There is no API for accessing the order in a FIFO map. The only way you can do it is iterate over keySet(), values() or entrySet() and count.
I believe something like the code below will do the job. I've left the implementation of element --> key as an abstract method. Note the counter being used to assign increasing numbers to elements. Also note that if add(...) is being called by multiple threads, the elements in the FIFO are only loosely ordered. That forces the fancy max(...) and min(...) logic. Its also why the position is approximate. First and last are special cases. First can be indicated clearly. Last is tricky because the current implementation returns a real index.
Since this is an approximate location, I would suggest you consider making the API return a float between 0.0 and 1.0 to indicate relative position in the queue.

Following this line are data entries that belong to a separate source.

import Literature.AlgebraicGeometry.Motives.MixedHodgeStructureCatDualDeligneSplitting
import HarnessLib

/-!
# Complexification commutes with duality: `(X^∨)_ℂ ≅ (X_ℂ)^∨` as a natural isomorphism `MixedHodgeStructureCat → ModuleCat ℂ`

Layer `Literature/AlgebraicGeometry/Motives` (lane `lit-hodgefound`), the categorical dictionary of mixed Hodge structures.  The comparison map
`ℂ ⊗_ℚ V^∨ → (ℂ ⊗_ℚ V)^∨`, `c ⊗ φ ↦ (d ⊗ v ↦ c d φ(v))` (the tree's `HodgeStructure.dualBaseChange`, `Motives/HodgeTensor`; injective always,
bijective for `V` finite-dimensional, `dualBaseChange_bijective`; natural in `V`, `MixedHodgeStructure.dualBaseChange_dualMap_baseChange`) is the
device through which the dual mixed Hodge structure `X^∨` is defined (`F^p(X^∨) = (F^{1-p} X_ℂ)^⊥` pulled back along it; Cattani–El Zein–Griffiths–Lê
§3.2.2.7, Deligne 1.1.6).  Here it is recorded in the categorical vocabulary (`complexification : MixedHodgeStructureCat ⥤ ModuleCat ℂ`, `X ↦ X_ℂ`,
`Motives/MixedHodgeStructureCatDeligneSplittingFunctor`; `transposeHom`, `dualFunctor`, `FinSubcategory`, `Motives/MixedHodgeStructureCatDualFunctor`):

* §1 **`complexificationDualIso X : complexification.obj (X^∨) ≅ (complexification.obj X)^∨`** in `ModuleCat ℂ` and its NATURALITY
  `(f^∨)_ℂ ≫ (≅)_X = (≅)_Y ≫ (f_ℂ)^∨`;
* §2 on the finite-dimensional full subcategory: `complexificationDualFunctor : X ↦ (X_ℂ)^∨` and the natural isomorphism
  **`complexificationDualNatIso : dualFunctor ⋙ ι ⋙ complexification ≅ complexificationDualFunctor`** («`(−)_ℂ ∘ (−)^∨ = ((−)^∨) ∘ (−)_ℂ`»);
* §3 compatibility with Deligne's splitting (`Motives/MixedHodgeStructureCatDualDeligneSplitting`, `deligneIDualIso p q X : I^{p,q}(X^∨) ≅ (I^{-p,-q} X)^∨`):
  the identity `(I^{p,q}(X^∨) ↪ (X^∨)_ℂ) ≫ (≅) ≫ (I^{-p,-q} X ↪ X_ℂ)^∨ = (I^{p,q}(X^∨) ≅ (I^{-p,-q} X)^∨)` — the duality of Deligne pieces is the
  RESTRICTION of the duality of the complexifications.

Everything is PROVED; no named fact, no instance, no notation.

Sources, verbatim.  E. Cattani, F. El Zein, P. A. Griffiths, Lê D. T. (eds.), *Hodge Theory* (Princeton Math. Notes 49, 2014) [CattaniElZeinGriffithsLe2014],
§3.2.2.7 p. 163 («(2) The MHS `Hom(H, H')` … (iii) `F^r Hom(H,H')_ℂ := {f : Hom_ℂ(H_ℂ, H'_ℂ) : …}` … In particular, the dual `H^*` of a mixed Hodge
structure `H` is an MHS» — the complexification of `Hom(H, ℚ(0))` is `Hom_ℂ(H_ℂ, ℂ)`), Prop. 3.2.19 and Remark (ii).  P. Deligne, *Théorie de Hodge II*
(1971) [DeligneHodgeII1971], 1.1.6 (dual filtration), 2.3.1.  N. Bourbaki, *Algebra I* [BourbakiAlgebraI1989], Ch. II §5 no. 4 (transpose commutes with
extension of scalars) — through the tree's `dualBaseChange_dualMap_baseChange`.  Category theory is Mathlib's [folklore].

## Main results

* §1 **`complexificationDualIso`** (`_hom_hom`, `_hom_hom_apply`, `_inv_hom_dualBaseChange`), **`complexification_map_transposeHom_comp_complexificationDualIso_hom`**,
  `finrank_complexification_obj_dual`.
* §2 `complexificationDualFunctor` (`_obj`, `_map_hom`), **`complexificationDualNatIso`** (`_hom_app`).
* §3 **`deligneIι_app_comp_complexificationDualIso_hom`**.

## References

* [CattaniElZeinGriffithsLe2014] E. Cattani et al. (eds.), Hodge Theory, Princeton Math. Notes 49 (2014), §3.2.2.7, Prop. 3.2.19.
* [DeligneHodgeII1971] P. Deligne, Théorie de Hodge II, Publ. Math. IHÉS 40 (1971), 1.1.6, 2.3.1.
* [BourbakiAlgebraI1989] N. Bourbaki, Algebra I, Ch. II §5 no. 4.
* [GreenGriffithsKerr2012] M. Green, P. Griffiths, M. Kerr, Mumford–Tate Groups and Domains, Ann. of Math. Studies 183 (2012), Prop. (I.C.2) (ii).

## Provenance

Lane `lit-hodgefound` (summit `HodgeConjecture`), seat `lit-hodgefound-p36` (literature-prover, generation 47, row g47-#11).
-/

noncomputable section

open CategoryTheory Opposite
open scoped TensorProduct

namespace Literature.AlgebraicGeometry.Motives

open HodgeStructure (dualBaseChange dualBaseChange_injective dualBaseChange_bijective)

universe u

namespace MixedHodgeStructureCat

/-! ## §1 `(X^∨)_ℂ ≅ (X_ℂ)^∨` in `ModuleCat ℂ`, naturally -/

section Ambient

variable {X Y : MixedHodgeStructureCat.{u}} [Module.Finite ℚ X] [Module.Finite ℚ Y]

variable (X) in
/-- **`complexification.obj (X^∨) ≅ (complexification.obj X)^∨`**: the comparison `ℂ ⊗ X^∨ → (X_ℂ)^∨`, `c ⊗ φ ↦ (d ⊗ v ↦ c d φ(v))`, is an
isomorphism for `X` finite-dimensional. [cite: CattaniElZeinGriffithsLe2014, §3.2.2.7] [cite: DeligneHodgeII1971, 1.1.6] -/
def complexificationDualIso : complexification.obj (of X.str.dual) ≅ ModuleCat.of ℂ (Module.Dual ℂ (complexification.obj X)) :=
  (LinearEquiv.ofBijective (dualBaseChange (X : Type u))
    (dualBaseChange_bijective : Function.Bijective (dualBaseChange (X : Type u)))).toModuleIso

/-- Unfolding `complexificationDualIso` (hom): it is `dualBaseChange`. [cite: DeligneHodgeII1971, 1.1.6] -/
theorem complexificationDualIso_hom_hom : (complexificationDualIso X).hom.hom = dualBaseChange (X : Type u) := rfl

/-- `(≅) (c ⊗ φ) (d ⊗ v) = c · (φ(v) · d)`. [cite: DeligneHodgeII1971, 1.1.6] -/
theorem complexificationDualIso_hom_hom_tmul_tmul (c d : ℂ) (φ : Module.Dual ℚ X) (v : X) :
    (complexificationDualIso X).hom.hom (c ⊗ₜ[ℚ] φ) (d ⊗ₜ[ℚ] v) = c * (φ v • d) :=
  HodgeStructure.dualBaseChange_tmul_tmul c d φ v

/-- `dualBaseChange ∘ (≅)⁻¹ = id`. [cite: DeligneHodgeII1971, 1.1.6] -/
@[simp]
theorem dualBaseChange_complexificationDualIso_inv_hom (ψ : Module.Dual ℂ (complexification.obj X)) :
    dualBaseChange (X : Type u) ((complexificationDualIso X).inv.hom ψ) = ψ :=
  (LinearEquiv.ofBijective (dualBaseChange (X : Type u))
    (dualBaseChange_bijective : Function.Bijective (dualBaseChange (X : Type u)))).apply_symm_apply ψ

/-- **Naturality**: for `f : X ⟶ Y`, `(f^∨)_ℂ ≫ (≅)_X = (≅)_Y ≫ (f_ℂ)^∨` — transposition commutes with extension of scalars
(`dualBaseChange ((f^∨)_ℂ ξ) = (dualBaseChange ξ) ∘ f_ℂ`). [cite: CattaniElZeinGriffithsLe2014, §3.2.2.7] [cite: DeligneHodgeII1971, 1.1.6 and 2.3.1] -/
theorem complexification_map_transposeHom_comp_complexificationDualIso_hom (f : X ⟶ Y) :
    complexification.map (transposeHom f) ≫ (complexificationDualIso X).hom =
      (complexificationDualIso Y).hom ≫ ModuleCat.ofHom (complexification.map f).hom.dualMap :=
  ModuleCat.hom_ext (LinearMap.ext fun ξ => LinearMap.ext fun x =>
    MixedHodgeStructure.dualBaseChange_dualMap_baseChange f.toLinearMap ξ x)

variable (X) in
/-- `dim_ℂ (X^∨)_ℂ = dim_ℂ X_ℂ` (`= dim_ℚ X`). [cite: CattaniElZeinGriffithsLe2014, §3.2.2.7] -/
theorem finrank_complexification_obj_dual :
    Module.finrank ℂ (complexification.obj (of X.str.dual)) = Module.finrank ℂ (complexification.obj X) :=
  (LinearEquiv.ofBijective (dualBaseChange (X : Type u))
    (dualBaseChange_bijective : Function.Bijective (dualBaseChange (X : Type u)))).finrank_eq.trans Subspace.dual_finrank_eq

/-! ## §3 Compatibility with the duality of Deligne pieces -/

/-- **The duality of Deligne pieces is the restriction of `(X^∨)_ℂ ≅ (X_ℂ)^∨`**: `(I^{p,q}(X^∨) ↪ (X^∨)_ℂ) ≫ (≅) ≫ (I^{-p,-q} X ↪ X_ℂ)^∨ =
(I^{p,q}(X^∨) ≅ (I^{-p,-q} X)^∨)`. [cite: GreenGriffithsKerr2012, Prop. (I.C.2) (ii)] [cite: CattaniElZeinGriffithsLe2014, Prop. 3.2.19 and §3.2.2.7] -/
theorem deligneIι_app_comp_complexificationDualIso_hom (p q : ℤ) :
    (deligneIι p q).app (of X.str.dual) ≫ (complexificationDualIso X).hom ≫ ModuleCat.ofHom ((deligneIι (-p) (-q)).app X).hom.dualMap =
      (deligneIDualIso p q X).hom :=
  ModuleCat.hom_ext (LinearMap.ext fun _ => LinearMap.ext fun _ => rfl)

end Ambient

/-! ## §2 On `FinSubcategoryᵒᵖ`: `(−)_ℂ ∘ (−)^∨ ≅ ((−)^∨) ∘ (−)_ℂ` -/

section NatIso

/-- The functor **`X ↦ (X_ℂ)^∨`, `f ↦ (f_ℂ)^∨`** on finite-dimensional mixed Hodge structures (contravariant). [cite: DeligneHodgeII1971, 2.3.1] -/
def complexificationDualFunctor : FinSubcategory.{u}ᵒᵖ ⥤ ModuleCat.{u} ℂ where
  obj X := ModuleCat.of ℂ (Module.Dual ℂ (complexification.obj X.unop.obj))
  map f := ModuleCat.ofHom (complexification.map f.unop.hom).hom.dualMap
  map_id X := ModuleCat.hom_ext (by
    rw [ModuleCat.hom_ofHom, ModuleCat.hom_id]
    exact (congrArg (fun g => (ModuleCat.Hom.hom g).dualMap) (complexification.map_id X.unop.obj)).trans LinearMap.dualMap_id)
  map_comp f g := ModuleCat.hom_ext (by
    rw [ModuleCat.hom_ofHom, ModuleCat.hom_comp, ModuleCat.hom_ofHom, ModuleCat.hom_ofHom]
    exact (congrArg (fun g => (ModuleCat.Hom.hom g).dualMap) (complexification.map_comp g.unop.hom f.unop.hom)).trans
      (LinearMap.dualMap_comp_dualMap _ _).symm)

/-- Unfolding `complexificationDualFunctor` on objects. [cite: DeligneHodgeII1971, 2.3.1] -/
theorem complexificationDualFunctor_obj (X : FinSubcategory.{u}ᵒᵖ) :
    complexificationDualFunctor.obj X = ModuleCat.of ℂ (Module.Dual ℂ (complexification.obj X.unop.obj)) := rfl

/-- Unfolding `complexificationDualFunctor` on morphisms. [cite: DeligneHodgeII1971, 2.3.1] -/
theorem complexificationDualFunctor_map_hom {X Y : FinSubcategory.{u}ᵒᵖ} (f : X ⟶ Y) :
    (complexificationDualFunctor.map f).hom = (complexification.map f.unop.hom).hom.dualMap := rfl

/-- **`(−)_ℂ ∘ (−)^∨ ≅ ((−)^∨) ∘ (−)_ℂ`**: complexification commutes with the duality functor of finite-dimensional mixed Hodge structures,
as a natural isomorphism of functors `FinSubcategoryᵒᵖ ⥤ ModuleCat ℂ` (components `complexificationDualIso`).
[cite: CattaniElZeinGriffithsLe2014, §3.2.2.7] [cite: DeligneHodgeII1971, 1.1.6 and 2.3.1] -/
def complexificationDualNatIso : dualFunctor.{u} ⋙ isFinite.ι ⋙ complexification ≅ complexificationDualFunctor :=
  NatIso.ofComponents
    (fun X => haveI : Module.Finite ℚ X.unop.obj := X.unop.property; complexificationDualIso X.unop.obj)
    (fun {X Y} f => by
      haveI : Module.Finite ℚ X.unop.obj := X.unop.property
      haveI : Module.Finite ℚ Y.unop.obj := Y.unop.property
      exact complexification_map_transposeHom_comp_complexificationDualIso_hom f.unop.hom)

/-- Components of `complexificationDualNatIso`. [cite: DeligneHodgeII1971, 1.1.6] -/
theorem complexificationDualNatIso_hom_app (X : FinSubcategory.{u}ᵒᵖ) :
    complexificationDualNatIso.hom.app X = (haveI : Module.Finite ℚ X.unop.obj := X.unop.property; (complexificationDualIso X.unop.obj).hom) :=
  rfl

end NatIso

end MixedHodgeStructureCat

end Literature.AlgebraicGeometry.Motives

If your code needs to support removal using some means other than pop(...), you will need to use approximate size, and change the return to ((id - min) / (max - min)) * size, with all the appropriate int / float casting & rounding.

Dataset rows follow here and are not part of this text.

import Summits.BirchSwinnertonDyer.Rank1Residual.Supersingular.MazurTateTwistedNonvanishingComplex
import HarnessLib

/-!
# A Mazur–Tate certificate forbids vanishing twists, part 3: no Mordell–Weil growth in the layer
# `ℚ_n ⊂ ℚ(ζ_{p^{n+1}})` of the cyclotomic `ℤ_p`-tower (under Kato's Cor. 14.3 (2))
# (cell `b2b-bsdres`, supersingular family, prover B = unit `b2b-bsdres-additive-p3`, gen 6; part 3)

HONEST FRAMING (run/shared/lean/b2b/bsd-rank1-residual/, verbatim in every file): the goal of the
cell is to DELETE the COMBINATION-SHAPED residual classes of the Birch–Swinnerton-Dyer formula for
ALL analytic-rank `≤ 1` elliptic curves over `ℚ` — "full BSD formula for every rank `≤ 1` curve in
class `C`" assembled STRICTLY from published theorems — so that the rank-`≤ 1` remainder becomes
exactly the CONSTRUCTION-SHAPED classes, which are TYPED (missing-input `Prop`s), NOT attempted.
This is not "finishing BSD". THEOREMS ONLY; the one NAMED FACT used (hypothesis `hK`) is the tree's
`kato_finite_chiPart_of_twistedLValue_ne_zero` (Kato, Astérisque 295, Cor. 14.3 (2); NOT proved in
the tree), displayed. Nothing about any particular curve is asserted; nothing is booked.

## What this file proves

Parts 1–2 turn ONE Mazur–Tate certificate (`μ(θ_m) = 0`, `λ(θ_m)` small; e.g. `λ♯ ≤ p − 2` and
`λ♭ + p ≤ p(p−1)` at an odd supersingular `p`) into `L(E, χ, 1) ≠ 0` for every primitive even
`p`-power-order `χ` of conductor `p^{k+1}` at the layers `k` it reaches, and prove the relative
no-growth theorem over `(ℚ(ζ_M))^H` under Kato's Cor. 14.3 (2). This file assembles the two for the
`n`-th LAYER `ℚ_n` of the cyclotomic `ℤ_p`-extension, `p` odd: `ℚ_n` is the fixed field in
`ℚ(ζ_{p^{n+1}})` of the automorphisms `σ_η`, `η ∈ μ_{p−1} ⊂ ℤ_p^×` (the prime-to-`p` torsion), and the
characters of `Gal(ℚ(ζ_{p^{n+1}})/ℚ)` trivial on all `σ_η` are exactly the even `p`-power-order ones.

* `apply_toZModPow_rootsOfUnity_of_even` — (any coefficient domain) an even `p`-power-order
  character kills the Teichmüller representatives (the tree's `apply_toZModPow_rootsOfUnity` is the
  `ℂ_p`-valued case); `even_and_orderOf_of_forall_apply_toZModPow` — the CONVERSE: a character mod
  `p^{n+e₀}` killing them is even and of `p`-power order (every unit is `η γ^s`,
  `exists_classMap_eq_of_isUnit`; `γ` has order `pⁿ`, `orderOf_cyclotomicGenerator`).
* `eq_one_of_orderOf_eq_prime_pow_of_coprime_totient` — a `p`-power-order character of a level
  whose totient is prime to `p` is trivial; hence (`two_le_of_primitiveCharacter_ne_one`) a non-trivial
  even `p`-power-order character mod `p^{n+1}` (`p` odd) has conductor `p^{k+1}`, `1 ≤ k ≤ n`.
* `exists_continuation_ne_zero_of_forall_layer` — `L_{(p)}(f, χ, 1) ≠ 0` for every non-trivial even
  `p`-power-order `χ` mod `p^{n+1}` from the PRIMITIVE statements at the layers `1 ≤ k ≤ n`.
* **`exists_nsmul_mem_range_baseChange_layer_of_kato`** — under `hK`: for `p` odd, `E/ℚ` with newform
  `f`, if `L(f, χ, 1) ≠ 0` for all primitive even `p`-power-order `χ` of conductor `p^{k+1}`,
  `1 ≤ k ≤ n`, then every point of `E(ℚ(ζ_{p^{n+1}}))` fixed by all `σ_η` — i.e. every point of
  `E(ℚ_n)` — has a positive multiple coming from `E(ℚ)`: **`rank E(ℚ_n) = rank E(ℚ)`**.
* **`exists_nsmul_mem_range_baseChange_layer_of_lam_le_of_kato`** — the same with the analytic input
  discharged by ONE pair of Mazur–Tate certificates: `p ≠ 2` good, `p ∣ a_p`, THE Sprung pair with
  `μ(L♯) = μ(L♭) = 0`, `λ(L♯) ≤ p − 2`, `λ(L♭) + p ≤ p(p−1)` (at `p = 3`: `λ♯ ≤ 1`, `λ♭ ≤ 3`) ⇒ for
  EVERY `n`, every point of `E(ℚ_n)` has a positive multiple in `E(ℚ)`. X8 reading
  `X8.exists_nsmul_mem_range_baseChange_layer_of_kato`.
READING (census, kernel records, two engines; nothing booked): the 21 X8 rank-one pairs with
`(λ♯, λ♭) ∈ {(1,1), (1,3)}` (and the X7 pairs with such certificates) have, granted Kato's Cor. 14.3 (2),
rank `E(ℚ_n) = 1` at EVERY layer — Kurihara–Pollack's `e_n = 0`, `n ≥ 1`. Not a BSD statement over `ℚ`.
References: Kato, Astérisque 295, Cor. 14.3 (2), Thm. 14.4; Washington GTM 83 §7.2; MTT 1986 §I.13;
Kurihara–Pollack 2007 §0.3, Prop. 3.1. Memo: `HOME/b2b-bsdres-additive-p3/X8-ROUTE-B.md` §11.
-/

set_option autoImplicit false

public abstract class ApproximateLocation<K extends Comparable<K>, T> {
protected abstract K orderingKey(T element);
private final ConcurrentMap<K, Wrapper<T>> _map = new ConcurrentSkipListMap<K, Wrapper<T>>();
private final Deque<Wrapper<T>> _fifo = new LinkedBlockingDeque<Wrapper<T>>();
private final AtomicInteger _counter = new AtomicInteger();
public void add(T element) {
K key = orderingKey(element);
Wrapper<T> wrapper = new Wrapper<T>(_counter.getAndIncrement(), element);
_fifo.add(wrapper);
_map.put(key, wrapper);
}
public T pop() {
Wrapper<T> wrapper = _fifo.pop();
_map.remove(orderingKey(wrapper.value));
return wrapper.value;
}
public int approximateLocation(T element) {
Wrapper<T> wrapper = _map.get(orderingKey(element));
Wrapper<T> first = _fifo.peekFirst();
Wrapper<T> last = _fifo.peekLast();
if (wrapper == null || first == null || last == null) {
// element is not in composite structure; fifo has not been written to yet because of concurrency
return -1;
}
int min = Math.min(wrapper.id, Math.min(first.id, last.id));
int max = Math.max(wrapper.id, Math.max(first.id, last.id));
if (wrapper == first || max == min) {
return 0;
}
if (wrapper == last) {
return max - min;
}
return wrapper.id - min;
}
private static class Wrapper<T> {
final int id;
final T value;
Wrapper(int id, T value) {
this.id = id;
this.value = value;
}
}
}
If you can use a ConcurrentNavigableMap, the size of the headMap gives you exactly what you want.